import Mathlib.Geometry.Manifold.SmoothEmbedding
import Mathlib.Geometry.Manifold.Instances.Real
import Mathlib.Analysis.Convex.Topology
import Mathlib.Analysis.InnerProductSpace.PiL2
import HarnessLib

/-!
# The two local sides of a smoothly embedded hypersurface

For a smooth embedding `f : S → X` of an `n`-manifold into an `(n+1)`-manifold (models `𝓡 n`,
`𝓡 (n+1)`) every point `f z₀` has an open neighbourhood `O` in which the complement of
`range f` is covered by two preconnected sets `H₁, H₂ ⊆ (range f)ᶜ`, each having every point
of `range f ∩ O` in its closure (`exists_local_sides`).  In the slice charts of Mathlib's
immersion data at `z₀` (`Manifold.IsImmersionAt`: `f` reads `u ↦ equiv (u, 0)`), straightened by
an identification of the one-dimensional complement with `ℝ`, `O` is the pull-back of a small
ball around `(φ z₀, 0)` — small enough that, `f` being a topological embedding, `range f ∩ O` is
exactly the slice `{last coordinate = 0}` — and `H₁, H₂` are the images of its two convex open
halves (Lee, *Introduction to Smooth Manifolds*, 2nd ed., Thm. 5.8 (local slice criterion) with
Prop. 5.2).

This is the local input of every "a connected closed hypersurface locally separates" argument;
it was first proved in the tree inside the Summits helper
`Summits/SmoothPoincare4/SmoothPoincare4/Theorems/SymplecticOrigamiOrigamiRungStubSides.lean`
(namespace `Summit.…OrigamiRung.PairRigidityEndgame`, which Literature files cannot import) and is
re-homed here verbatim for Literature-side users (the sides of a folded symplectic form,
`Literature/Geometry/Symplectic/FoldedFormSidesConnected.lean`).

## References

* J. M. Lee, *Introduction to Smooth Manifolds*, 2nd ed., GTM 218 (2013), Thm. 5.8, Prop. 5.2.
-/

noncomputable section

open scoped Manifold ContDiff Topology
open Set

namespace Literature.Geometry.Manifold

/-- Model space `ℝⁿ`. -/
local notation "𝔼" n:arg => EuclideanSpace ℝ (Fin n)

variable {n : ℕ} {S : Type*} [TopologicalSpace S] [ChartedSpace (𝔼 n) S]
  {X : Type*} [TopologicalSpace X] [ChartedSpace (𝔼 (n + 1)) X] {f : S → X}

-- adapted (verbatim) from Summits/SmoothPoincare4/SmoothPoincare4/Theorems/
-- SymplecticOrigamiOrigamiRungStubSides.lean (`exists_local_sides`, seat of stub_sides)
/-- **The two local sides of a smoothly embedded hypersurface.**  Let `f : S → X` be a smooth
embedding of an `n`-manifold into an `(n+1)`-manifold (models `𝓡 n`, `𝓡 (n+1)`) and `z₀ ∈ S`.
There are an open neighbourhood `O` of `f z₀` and two preconnected subsets `H₁, H₂` of the
complement of `range f` such that `O ⊆ range f ∪ H₁ ∪ H₂` and every point of `range f ∩ O` lies
in the closure of `H₁` and of `H₂`.  (In the slice charts `φ, ψ` of Mathlib's immersion data at
`z₀`, straightened by an identification of the one-dimensional complement with `ℝ`, `f` reads
`u ↦ (u, 0)`; `O` is the pull-back of a small ball around `(φ z₀, 0)` — small enough that, `f`
being a topological embedding, `range f ∩ O` is exactly the slice `{last coordinate = 0}` — and
`H₁, H₂` are the images of its two convex open halves.)
[cite: LeeSmoothManifolds2013, Thm. 5.8 and Prop. 5.2] -/
theorem exists_local_sides (hf : Manifold.IsSmoothEmbedding (𝓡 n) (𝓡 (n + 1)) ∞ f) (z₀ : S) :
    ∃ O H₁ H₂ : Set X, IsOpen O ∧ f z₀ ∈ O ∧ IsPreconnected H₁ ∧ IsPreconnected H₂ ∧
      H₁ ⊆ (range f)ᶜ ∧ H₂ ⊆ (range f)ᶜ ∧ O ⊆ range f ∪ (H₁ ∪ H₂) ∧
      range f ∩ O ⊆ closure H₁ ∧ range f ∩ O ⊆ closure H₂ := by
  have hi : Manifold.IsImmersionAt (𝓡 n) (𝓡 (n + 1)) ∞ f z₀ := hf.isImmersion.isImmersionAt z₀
  -- the complement in the immersion data is a line; straighten `ℝⁿ⁺¹ ≃ ℝⁿ × ℝ`
  haveI : FiniteDimensional ℝ hi.complement := by
    haveI : Module.Finite ℝ ((𝔼 n) × hi.complement) :=
      Module.Finite.equiv hi.equiv.toLinearEquiv.symm
    exact Module.Finite.of_injective (LinearMap.inr ℝ (𝔼 n) hi.complement) LinearMap.inr_injective
  have hrank : Module.finrank ℝ hi.complement = Module.finrank ℝ ℝ := by
    have h := hi.equiv.toLinearEquiv.finrank_eq
    rw [Module.finrank_prod, finrank_euclideanSpace_fin, finrank_euclideanSpace_fin] at h
    rw [Module.finrank_self]
    omega
  obtain ⟨T, hT⟩ : ∃ T : (𝔼 (n + 1)) ≃L[ℝ] (𝔼 n) × ℝ, ∀ a : 𝔼 n, T (hi.equiv (a, 0)) = (a, 0) := by
    refine ⟨hi.equiv.symm.trans ((ContinuousLinearEquiv.refl ℝ (𝔼 n)).prodCongr
      (ContinuousLinearEquiv.ofFinrankEq hrank)), fun a => ?_⟩
    simp
  -- in the charts `φ = hi.domChart`, `ψ = hi.codChart`, `f` reads `z ↦ T.symm (φ z, 0)`
  have hTf : ∀ z ∈ hi.domChart.source, T (hi.codChart (f z)) = (hi.domChart z, 0) := by
    intro z hz
    have hmem : (hi.domChart.extend (𝓡 n)) z ∈ (hi.domChart.extend (𝓡 n)).target :=
      (hi.domChart.extend (𝓡 n)).map_source
        (by rw [OpenPartialHomeomorph.extend_source]; exact hz)
    have hw := hi.writtenInCharts hmem
    simp only [Function.comp_apply] at hw
    rw [OpenPartialHomeomorph.extend_left_inv _ hz] at hw
    have h1 : (hi.codChart.extend (𝓡 (n + 1))) (f z) = hi.codChart (f z) := by
      rw [OpenPartialHomeomorph.extend_coe, Function.comp_apply, modelWithCornersSelf_coe, id]
    have h2 : (hi.domChart.extend (𝓡 n)) z = hi.domChart z := by
      rw [OpenPartialHomeomorph.extend_coe, Function.comp_apply, modelWithCornersSelf_coe, id]
    rw [h1, h2] at hw
    rw [hw, hT]
  -- an open set of `X` cutting out the source of the domain chart (`f` is an embedding)
  obtain ⟨Wo, hWo, hWo_pre⟩ := hf.isEmbedding.isInducing.isOpen_iff.mp hi.domChart.open_source
  have hz₀φ : z₀ ∈ hi.domChart.source := hi.mem_domChart_source
  have hpψ : f z₀ ∈ hi.codChart.source := hi.mem_codChart_source
  -- the admissible region in straightened coordinates, and a ball inside it
  set G : Set ((𝔼 n) × ℝ) := T.symm ⁻¹' (hi.codChart.target ∩ hi.codChart.symm ⁻¹' Wo) ∩
    Prod.fst ⁻¹' hi.domChart.target with hG
  have hGo : IsOpen G :=
    ((hi.codChart.isOpen_inter_preimage_symm hWo).preimage T.symm.continuous).inter
      (hi.domChart.open_target.preimage continuous_fst)
  have hG₀ : (hi.domChart z₀, (0 : ℝ)) ∈ G := by
    refine ⟨?_, hi.domChart.map_source hz₀φ⟩
    show T.symm (hi.domChart z₀, 0) ∈ hi.codChart.target ∩ hi.codChart.symm ⁻¹' Wo
    rw [← hTf z₀ hz₀φ, ContinuousLinearEquiv.symm_apply_apply]
    refine ⟨hi.codChart.map_source hpψ, ?_⟩
    rw [mem_preimage, hi.codChart.left_inv hpψ, ← mem_preimage, hWo_pre]
    exact hz₀φ
  obtain ⟨r, hr, hball⟩ := Metric.isOpen_iff.mp hGo _ hG₀
  set Bx : Set ((𝔼 n) × ℝ) := Metric.ball (hi.domChart z₀, (0 : ℝ)) r with hBx
  have hBxo : IsOpen Bx := Metric.isOpen_ball
  have hBxt : ∀ q ∈ Bx, T.symm q ∈ hi.codChart.target := fun q hq => (hball hq).1.1
  -- the pull-back `g = ψ⁻¹ ∘ T⁻¹`, continuous on the ball
  set g : (𝔼 n) × ℝ → X := fun q => hi.codChart.symm (T.symm q) with hg
  have hgc : ContinuousOn g Bx :=
    hi.codChart.continuousOn_symm.comp T.symm.continuous.continuousOn hBxt
  -- the box `O`
  set O : Set X := {x | x ∈ hi.codChart.source ∧ T (hi.codChart x) ∈ Bx} with hO
  have hOo : IsOpen O :=
    (T.continuous.comp_continuousOn hi.codChart.continuousOn).isOpen_inter_preimage
      hi.codChart.open_source hBxo
  have hOWo : O ⊆ Wo := by
    rintro x ⟨hx, hxB⟩
    have h1 := (hball hxB).1.2
    simp only [mem_preimage, ContinuousLinearEquiv.symm_apply_apply] at h1
    rwa [hi.codChart.left_inv hx] at h1
  have hgx : ∀ x ∈ O, g (T (hi.codChart x)) = x := fun x hx => by
    simp only [hg, ContinuousLinearEquiv.symm_apply_apply, hi.codChart.left_inv hx.1]
  have hTg : ∀ q ∈ Bx, T (hi.codChart (g q)) = q := fun q hq => by
    simp only [hg, hi.codChart.right_inv (hBxt q hq), ContinuousLinearEquiv.apply_symm_apply]
  have hgO : ∀ q ∈ Bx, g q ∈ O := fun q hq =>
    ⟨hi.codChart.map_target (hBxt q hq), by rw [hTg q hq]; exact hq⟩
  -- inside the box, `range f` is exactly the slice `{q.2 = 0}`
  have hslice : ∀ q ∈ Bx, g q ∈ range f → q.2 = 0 := by
    rintro q hq ⟨z, hz⟩
    have hzφ : z ∈ hi.domChart.source := by
      rw [← hWo_pre]
      exact hOWo (hz ▸ hgO q hq)
    have h := hTf z hzφ
    rw [hz, hTg q hq] at h
    rw [h]
  have hslice' : ∀ x ∈ O, (T (hi.codChart x)).2 = 0 → x ∈ range f := by
    intro x hx h0
    have ha : (T (hi.codChart x)).1 ∈ hi.domChart.target := (hball hx.2).2
    have hzs : hi.domChart.symm (T (hi.codChart x)).1 ∈ hi.domChart.source :=
      hi.domChart.map_target ha
    refine ⟨hi.domChart.symm (T (hi.codChart x)).1, ?_⟩
    have hfz : f (hi.domChart.symm (T (hi.codChart x)).1) ∈ hi.codChart.source :=
      hi.source_subset_preimage_source hzs
    have hTz :
        T (hi.codChart (f (hi.domChart.symm (T (hi.codChart x)).1))) = T (hi.codChart x) := by
      rw [hTf _ hzs, hi.domChart.right_inv ha]
      exact Prod.ext rfl h0.symm
    exact hi.codChart.injOn hfz hx.1 (T.injective hTz)
  -- the half-boxes over a convex `s ⊆ ℝ` missing `0` but adherent to it
  have key : ∀ s : Set ℝ, Convex ℝ s → (0 : ℝ) ∉ s → (0 : ℝ) ∈ closure s →
      IsPreconnected (g '' (Bx ∩ Prod.snd ⁻¹' s)) ∧ g '' (Bx ∩ Prod.snd ⁻¹' s) ⊆ (range f)ᶜ ∧
        range f ∩ O ⊆ closure (g '' (Bx ∩ Prod.snd ⁻¹' s)) := by
    intro s hs h0 h0c
    refine ⟨?_, ?_, ?_⟩
    · exact ((convex_ball _ _).inter
        (hs.linear_preimage (LinearMap.snd ℝ (𝔼 n) ℝ))).isPreconnected.image _
          (hgc.mono inter_subset_left)
    · rintro _ ⟨q, ⟨hqB, hqs⟩, rfl⟩ hmem
      exact h0 (hslice q hqB hmem ▸ hqs)
    · rintro x ⟨hxr, hxO⟩
      have hq0 : (T (hi.codChart x)).2 = 0 := hslice _ hxO.2 ((hgx x hxO).symm ▸ hxr)
      have hqc : T (hi.codChart x) ∈ closure (Bx ∩ Prod.snd ⁻¹' s) := by
        refine hBxo.inter_closure ⟨hxO.2, ?_⟩
        refine isOpenMap_snd.preimage_closure_subset_closure_preimage ?_
        rw [mem_preimage, hq0]
        exact h0c
      rw [← hgx x hxO]
      exact ((hgc.continuousWithinAt hxO.2).mono inter_subset_left).mem_closure_image hqc
  obtain ⟨hc₁, hr₁, hcl₁⟩ := key (Ioi 0) (convex_Ioi 0) (fun h => lt_irrefl (0 : ℝ) h)
    (by rw [closure_Ioi]; exact mem_Ici.2 le_rfl)
  obtain ⟨hc₂, hr₂, hcl₂⟩ := key (Iio 0) (convex_Iio 0) (fun h => lt_irrefl (0 : ℝ) h)
    (by rw [closure_Iio]; exact mem_Iic.2 le_rfl)
  refine ⟨O, _, _, hOo, ⟨hpψ, by rw [hTf z₀ hz₀φ]; exact Metric.mem_ball_self hr⟩, hc₁, hc₂,
    hr₁, hr₂, fun x hx => ?_, hcl₁, hcl₂⟩
  -- `O ⊆ range f ∪ (H₁ ∪ H₂)`
  by_cases hxr : x ∈ range f
  · exact Or.inl hxr
  have hne : (T (hi.codChart x)).2 ≠ 0 := fun h => hxr (hslice' x hx h)
  rcases hne.lt_or_gt with hneg | hpos
  · exact Or.inr (Or.inr ⟨T (hi.codChart x), ⟨hx.2, hneg⟩, hgx x hx⟩)
  · exact Or.inr (Or.inl ⟨T (hi.codChart x), ⟨hx.2, hpos⟩, hgx x hx⟩)


end Literature.Geometry.Manifold

end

________________________________________

> [WORK REQUIRED] Only the lines above from the one with "-- the half-boxes" through the one with "((convex_ball _ _).inter" should be duplicated, character for character.

> [SOLUTION]
  -- the half-boxes over a convex `s ⊆ ℝ` missing `0` but adherent to it
  have key : ∀ s : Set ℝ, Convex ℝ s → (0 : ℝ) ∉ s → (0 : ℝ) ∈ closure s →
      IsPreconnected (g '' (Bx ∩ Prod.snd ⁻¹' s)) ∧ g '' (Bx ∩ Prod.snd ⁻¹' s) ⊆ (range f)ᶜ ∧
        range f ∩ O ⊆ closure (g '' (Bx ∩ Prod.snd ⁻¹' s)) := by
    intro s hs h0 h0c
    refine ⟨?_, ?_, ?_⟩
    · exact ((convex_ball _ _).inter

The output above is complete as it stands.